Fig. 5: Averaged spectral form factor (SFF) with Gaussian filter functions.

a Averaged SFF (black line) over 500 Gaussian windows with each σ = 0.01 and the SFF of a single sample (red line) at μ = 14 with the same σ. The linear ramp predicted by random matrix theory (blue dashed line) is given in Eq. (8). b Averaged SFF (black line) over 100 Gaussian windows with each σ = 0.35 and fitted to it the “hydro-corrected" ramp (red line) of Eq. (9) in comparison with the standard linear ramp (blue dashed line).

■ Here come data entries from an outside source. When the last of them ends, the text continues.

import Summits.ResolutionOfSingularities.ResolutionOfSingularities.Theorems.FrobeniusLadderFInjectiveMacaulayficationS2ModificationAffineLocalization
import Summits.ResolutionOfSingularities.ResolutionOfSingularities.Theorems.FrobeniusLadderFInjectiveMacaulayficationS2ModificationAffineLocal
import Literature.AlgebraicGeometry.Resolution.NormalizationOfVarietiesProofs
import Mathlib.AlgebraicGeometry.AffineScheme
import Mathlib.AlgebraicGeometry.Morphisms.Finite
import Mathlib.AlgebraicGeometry.Noetherian
import HarnessLib

/-!
# The affine S₂-modification as a morphism of affine schemes `Spec A′ → Spec A`: finite, surjective, integral Noetherian source,
# and a stalk isomorphism off `V(𝔟)` — file L5 of the `S2Modification` discharge
# (crux `FInjectiveMacaulayfication` stmt-ResolutionOfSingularities-15315, chain w45a, hole #3γ/FC″, rung r2 input S-S2
# `FCForallExistsDimLe2.S2Modification`; sequel to `…S2ModificationAffineLocalization` p552011 (L2, this seat) and
# `…S2ModificationAffineLocal` p551120 (L3a, res-L1-w45a-stub-3: `locSub` = `A′_P ⊆ K`); res-L1-w45a-plan-1 R13.46 «stub-2 := L1–L3 + L5»;
# memo `D/res-D-pv-019/S2MOD-MEMO.md` §2 (a) / §3 L5; seat res-L1-w45a-stub-2)

[OURS · L1 W4.5a] Support file (`--supports stmt-ResolutionOfSingularities-15315 --as helper`); NOT a statement of any manuscript; no named
fact; no definitions; AI-written (AI review is weaker than expert review).

SETTING. `A` a domain with fraction field `K`, `s ⊆ A ∖ {0}` finite, `A′ = s2Mod A K s hs = Ā ∩ ⋂_{f ∈ s} A[1/f]`, `φ : A → A′` the
structure map, `g := Spec φ : X₃ = Spec A′ → X₂ = Spec A`. For a prime `𝔓` of `A′` with `𝔭 := φ⁻¹𝔓 ∉ V(s)` (some `f ∈ s` has
`φ f ∉ 𝔓`):

* `mem_locSub_iff_of_not_mem` — **`A′_𝔓 = A_𝔭` inside `K`**: `x ∈ locSub 𝔓 ↔ x = a/m` with `m ∉ 𝔭` (L2's `exists_mul_mem_iff_mem_range`:
  `A′ ⊆ A_𝔭`; and an element of `A′ ∖ 𝔓` is a unit of the local ring `A_𝔭`, because `𝔭A_𝔭 ∩ A′ ⊆ 𝔓`);
  `restrictScalars_locSub_eq_ofField` — the same as an equality of `A`-subalgebras of `K`;
* `isLocalization_atPrime_locSub` — hence `A′_𝔓 ⊆ K` is ALSO the localisation of `A` at `𝔭` (`IsLocalization.AtPrime`);
* `bijective_localRingHom` — **the induced local map `A_𝔭 → A′_𝔓` (`Localization.localRingHom`) is bijective** (both sides are
  `A`- resp. `A′`-isomorphic to `A′_𝔓 ⊆ K`, and `localRingHom` is the unique compatible map);
* `isIso_stalkMap_of_not_mem` — **scheme form: `IsIso (g.stalkMap x₃)` for every point `x₃` of `Spec A′` whose image is off
  `V(s)`** (Mathlib's `Scheme.localRingHom_comp_stalkIso`), i.e. the conjunct «`g` is an isomorphism on stalks off `F`» of
  `FCForallExistsDimLe2.S2Modification` for an affine chart; `isIso_stalkMap_of_not_mem_zeroLocus` — the same with the hypothesis
  spelled `g x₃ ∉ zeroLocus s`.

And the remaining scheme-level conjuncts of `S2Modification` for the affine chart (§4): `isIntegral_Spec` (`X₃` integral),
`isNoetherian_Spec` / `isFinite_SpecMap` (given `Ā` finite over `A`; discharged for `A` of finite type over a field `k` by E. Noether's
theorem `NoetherFiniteIntegralClosure_holds` in `isNoetherian_Spec_of_finiteType` / `isFinite_SpecMap_of_finiteType`), and
`surjective_SpecMap` (lying over for the integral extension `A ⊆ A′`). What is NOT here: the two clauses OVER `V(𝔟)` (Cohen–Macaulay,
and integrally closed in dimension `≤ 1`) — files L3a ✓/L3b of res-L1-w45a-stub-3 on `Localization.AtPrime A′ P` — and the gluing of the
affine pieces (L4, res-L1-w45a-stub-7).

[folklore] [cite: EGAIV2, 5.10.16–17]
-/

-- single-problem summit: the doubled namespace component is forced
set_option linter.dupNamespace false

noncomputable section

namespace Summit.ResolutionOfSingularities.ResolutionOfSingularities.Theorems.FInjectiveMacaulayfication.S2ModificationAffineSpec

open Summit.ResolutionOfSingularities.ResolutionOfSingularities.Theorems.FInjectiveMacaulayfication
open S2ModificationAffine S2ModificationAffineRadical S2ModificationAffineLocalization S2ModificationAffineLocal
open AlgebraicGeometry CategoryTheory nonZeroDivisors

variable (A : Type) [CommRing A] [IsDomain A] (K : Type) [Field K] [Algebra A K] [IsFractionRing A K]
variable (s : Finset A) (hs : ∀ f ∈ s, f ≠ 0)

/-! ## §1 `M⁻¹A ⊆ K` (Mathlib's `Localization.subalgebra.ofField`): membership -/

omit [IsDomain A] in
/-- Membership in `M⁻¹A ⊆ K`: `x = a · m⁻¹` with `m ∈ M`. [folklore] -/
theorem mem_ofField_iff (M : Submonoid A) (hM : M ≤ A⁰) (x : K) :
    x ∈ Localization.subalgebra.ofField K M hM ↔ ∃ (a m : A), m ∈ M ∧ x = algebraMap A K a * (algebraMap A K m)⁻¹ := by
  unfold Localization.subalgebra.ofField
  rw [← SetLike.mem_coe, Subalgebra.coe_copy]
  simp only [Set.mem_setOf_eq]
  constructor
  · rintro ⟨a, m, hm, rfl⟩
    exact ⟨a, m, hm, rfl⟩
  · rintro ⟨a, m, hm, rfl⟩
    exact ⟨a, m, hm, rfl⟩

/-! ## §2 `A′_𝔓 = A_𝔭` inside `K` for `𝔭 = φ⁻¹𝔓 ∉ V(s)` -/

/-- **An element of `A′ ∖ 𝔓` is `a/m` with `a, m ∉ 𝔭`** (`𝔭 = φ⁻¹𝔓`, `𝔓 ⊉ φ(s)`): `A′ ⊆ A_𝔭` inside `K` (L2), and if `t = a/m` with
`a ∈ 𝔭` then `φ(m)·t = φ(a) ∈ 𝔓` with `φ(m) ∉ 𝔓`, forcing `t ∈ 𝔓`. [folklore] -/
theorem exists_eq_div_of_not_mem (𝔓 : Ideal (s2Mod A K s hs)) [𝔓.IsPrime]
    (h𝔓 : ∃ f ∈ s, algebraMap A (s2Mod A K s hs) f ∉ 𝔓) (t : s2Mod A K s hs) (ht : t ∉ 𝔓) :
    ∃ (a m : A), a ∉ 𝔓.comap (algebraMap A (s2Mod A K s hs)) ∧ m ∉ 𝔓.comap (algebraMap A (s2Mod A K s hs)) ∧
      (t : K) = algebraMap A K a * (algebraMap A K m)⁻¹ := by
  set 𝔭 := 𝔓.comap (algebraMap A (s2Mod A K s hs)) with h𝔭
  have hsM : ∃ f ∈ s, f ∈ 𝔭.primeCompl := h𝔓.imp fun f hf => ⟨hf.1, hf.2⟩
  -- `t ∈ A′ ⊆ A_𝔭 = M⁻¹A ⊆ K`
  have ht' : (t : K) ∈ Set.range (algebraMap (Localization.subalgebra.ofField K 𝔭.primeCompl 𝔭.primeCompl_le_nonZeroDivisors) K) :=
    (exists_mul_mem_iff_mem_range A K (Localization.subalgebra.ofField K 𝔭.primeCompl 𝔭.primeCompl_le_nonZeroDivisors)
      𝔭.primeCompl s hs hsM (t : K)).mp ⟨1, one_mem _, by rw [map_one, one_mul]; exact t.2⟩
  obtain ⟨⟨y, hy⟩, hyt⟩ := ht'
  obtain ⟨a, m, hm, rfl⟩ := (mem_ofField_iff A K 𝔭.primeCompl 𝔭.primeCompl_le_nonZeroDivisors y).mp hy
  change algebraMap A K a * (algebraMap A K m)⁻¹ = (t : K) at hyt
  refine ⟨a, m, fun ha => ht ?_, hm, hyt.symm⟩
  -- `φ m · t = φ a ∈ 𝔓`
  have hmt : algebraMap A (s2Mod A K s hs) m * t = algebraMap A (s2Mod A K s hs) a := by
    apply Subtype.ext
    change ((algebraMap A (s2Mod A K s hs) m : s2Mod A K s hs) : K) * (t : K) = ((algebraMap A (s2Mod A K s hs) a : _) : K)
    rw [Subalgebra.coe_algebraMap, Subalgebra.coe_algebraMap, ← hyt, mul_comm, mul_assoc,
      inv_mul_cancel₀ (algebraMap_ne_zero A K (nonZeroDivisors.ne_zero (𝔭.primeCompl_le_nonZeroDivisors hm))), mul_one]
  have hmem : algebraMap A (s2Mod A K s hs) m * t ∈ 𝔓 := by rw [hmt]; exact ha
  exact ((Ideal.IsPrime.mem_or_mem inferInstance hmem).resolve_left hm)

/-- **`A′_𝔓 = A_𝔭` inside `K`** (`𝔭 = φ⁻¹𝔓 ∉ V(s)`): `x ∈ A′_𝔓 = locSub 𝔓` iff `x = a/m` with `m ∉ 𝔭`. [folklore] -/
theorem mem_locSub_iff_of_not_mem (𝔓 : Ideal (s2Mod A K s hs)) [𝔓.IsPrime]
    (h𝔓 : ∃ f ∈ s, algebraMap A (s2Mod A K s hs) f ∉ 𝔓) (x : K) :
    x ∈ locSub A K s hs 𝔓 ↔
      ∃ (a m : A), m ∉ 𝔓.comap (algebraMap A (s2Mod A K s hs)) ∧ x = algebraMap A K a * (algebraMap A K m)⁻¹ := by
  set 𝔭 := 𝔓.comap (algebraMap A (s2Mod A K s hs)) with h𝔭
  have hsM : ∃ f ∈ s, f ∈ 𝔭.primeCompl := h𝔓.imp fun f hf => ⟨hf.1, hf.2⟩
  rw [mem_locSub_iff']
  constructor
  · rintro ⟨t, ht, htx⟩
    -- `t·x = y ∈ A′ ⊆ A_𝔭` and `t⁻¹ ∈ A_𝔭`
    obtain ⟨⟨y, hy⟩, hyt⟩ := (exists_mul_mem_iff_mem_range A K
      (Localization.subalgebra.ofField K 𝔭.primeCompl 𝔭.primeCompl_le_nonZeroDivisors) 𝔭.primeCompl s hs hsM ((t : K) * x)).mp
      ⟨1, one_mem _, by rw [map_one, one_mul]; exact htx⟩
    obtain ⟨a₁, m₁, hm₁, rfl⟩ := (mem_ofField_iff A K 𝔭.primeCompl 𝔭.primeCompl_le_nonZeroDivisors y).mp hy
    change algebraMap A K a₁ * (algebraMap A K m₁)⁻¹ = (t : K) * x at hyt
    obtain ⟨a₂, m₂, ha₂, hm₂, ht₂⟩ := exists_eq_div_of_not_mem A K s hs 𝔓 h𝔓 t ht
    have ha₂0 : algebraMap A K a₂ ≠ 0 := algebraMap_ne_zero A K (fun h => ha₂ (by rw [h]; exact Ideal.zero_mem _))
    have hm₂0 : algebraMap A K m₂ ≠ 0 := algebraMap_ne_zero A K (fun h => hm₂ (by rw [h]; exact Ideal.zero_mem _))
    have ht0 : (t : K) ≠ 0 := by rw [ht₂]; exact mul_ne_zero ha₂0 (inv_ne_zero hm₂0)
    refine ⟨a₁ * m₂, m₁ * a₂, fun h => (Ideal.IsPrime.mem_or_mem inferInstance h).elim hm₁ ha₂, ?_⟩
    -- `x = t⁻¹ · (a₁/m₁) = (m₂/a₂)·(a₁/m₁)`
    have hx : x = ((t : K))⁻¹ * (algebraMap A K a₁ * (algebraMap A K m₁)⁻¹) := by
      rw [hyt, ← mul_assoc, inv_mul_cancel₀ ht0, one_mul]
    rw [hx, ht₂, map_mul, map_mul, mul_inv, mul_inv, inv_inv]
    ring
  · rintro ⟨a, m, hm, rfl⟩
    refine ⟨algebraMap A (s2Mod A K s hs) m, hm, ?_⟩
    rw [Subalgebra.coe_algebraMap, mul_comm, mul_assoc,
      inv_mul_cancel₀ (algebraMap_ne_zero A K (fun h => hm (by rw [h]; exact Ideal.zero_mem _))), mul_one]
    exact algebraMap_mem_s2Mod A K s hs a

/-- **`A′_𝔓 = A_𝔭` as `A`-subalgebras of `K`** (`𝔭 = φ⁻¹𝔓 ∉ V(s)`; `A_𝔭 ⊆ K` is Mathlib's `Localization.subalgebra.ofField`).
[folklore] -/
theorem restrictScalars_locSub_eq_ofField (𝔓 : Ideal (s2Mod A K s hs)) [𝔓.IsPrime]
    (h𝔓 : ∃ f ∈ s, algebraMap A (s2Mod A K s hs) f ∉ 𝔓) :
    (locSub A K s hs 𝔓).restrictScalars A =
      Localization.subalgebra.ofField K (𝔓.comap (algebraMap A (s2Mod A K s hs))).primeCompl
        (Ideal.primeCompl_le_nonZeroDivisors _) := by
  ext x
  rw [Subalgebra.mem_restrictScalars, mem_locSub_iff_of_not_mem A K s hs 𝔓 h𝔓, mem_ofField_iff]
  exact ⟨fun ⟨a, m, hm, hx⟩ => ⟨a, m, hm, hx⟩, fun ⟨a, m, hm, hx⟩ => ⟨a, m, hm, hx⟩⟩

/-- **`A′_𝔓 ⊆ K` is the localisation of `A` at `𝔭 = φ⁻¹𝔓`** when `𝔭 ∉ V(s)` (as an `A`-algebra through `A → A′ → A′_𝔓`).
[folklore] -/
theorem isLocalization_atPrime_locSub (𝔓 : Ideal (s2Mod A K s hs)) [𝔓.IsPrime]
    (h𝔓 : ∃ f ∈ s, algebraMap A (s2Mod A K s hs) f ∉ 𝔓) :
    IsLocalization.AtPrime (locSub A K s hs 𝔓) (𝔓.comap (algebraMap A (s2Mod A K s hs))) := by
  set 𝔭 := 𝔓.comap (algebraMap A (s2Mod A K s hs)) with h𝔭
  have hAK : ∀ a : A, ((algebraMap A (locSub A K s hs 𝔓) a : locSub A K s hs 𝔓) : K) = algebraMap A K a := fun a => rfl
  refine ⟨?_, ?_, ?_⟩
  · rintro ⟨m, hm⟩
    have hφm : algebraMap A (s2Mod A K s hs) m ∈ 𝔓.primeCompl := hm
    have := IsLocalization.map_units (locSub A K s hs 𝔓) (⟨_, hφm⟩ : 𝔓.primeCompl)
    rwa [← IsScalarTower.algebraMap_apply] at this
  · intro z
    obtain ⟨a, m, hm, hz⟩ := (mem_locSub_iff_of_not_mem A K s hs 𝔓 h𝔓 (z : K)).mp z.2
    refine ⟨⟨a, ⟨m, hm⟩⟩, Subtype.ext ?_⟩
    change (z : K) * ((algebraMap A (locSub A K s hs 𝔓) m : locSub A K s hs 𝔓) : K)
      = ((algebraMap A (locSub A K s hs 𝔓) a : locSub A K s hs 𝔓) : K)
    rw [hAK, hAK, hz, mul_assoc,
      inv_mul_cancel₀ (algebraMap_ne_zero A K (fun h => hm (by rw [h]; exact Ideal.zero_mem _))), mul_one]
  · intro a₁ a₂ h
    refine ⟨1, ?_⟩
    have h' := congrArg (fun w : locSub A K s hs 𝔓 => (w : K)) h
    simp only [hAK] at h'
    rw [IsFractionRing.injective A K h']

The Thouless time (green dash-dotted line) extracted from the fit is t_Th/a = 30.14 ± 0.44. The system in (a) and (b) is the same five-plaquette chain with \({j}_{\max }=\frac{3}{2}\), ag² = 1.05 and open boundary conditions j = {1, 1, 1, 0}. The sampling of the Gaussian means is performed between E = [10, 22], which for this region of the spectrum results in a Heisenberg time t_H/a ≈ 3.818 × 10⁴ (gray long-dashed line). In both cases, the averaged SFF's were further smoothed using a temporal running average, which is a common additional procedure in SFF calculations alongside spectral averaging^100,101.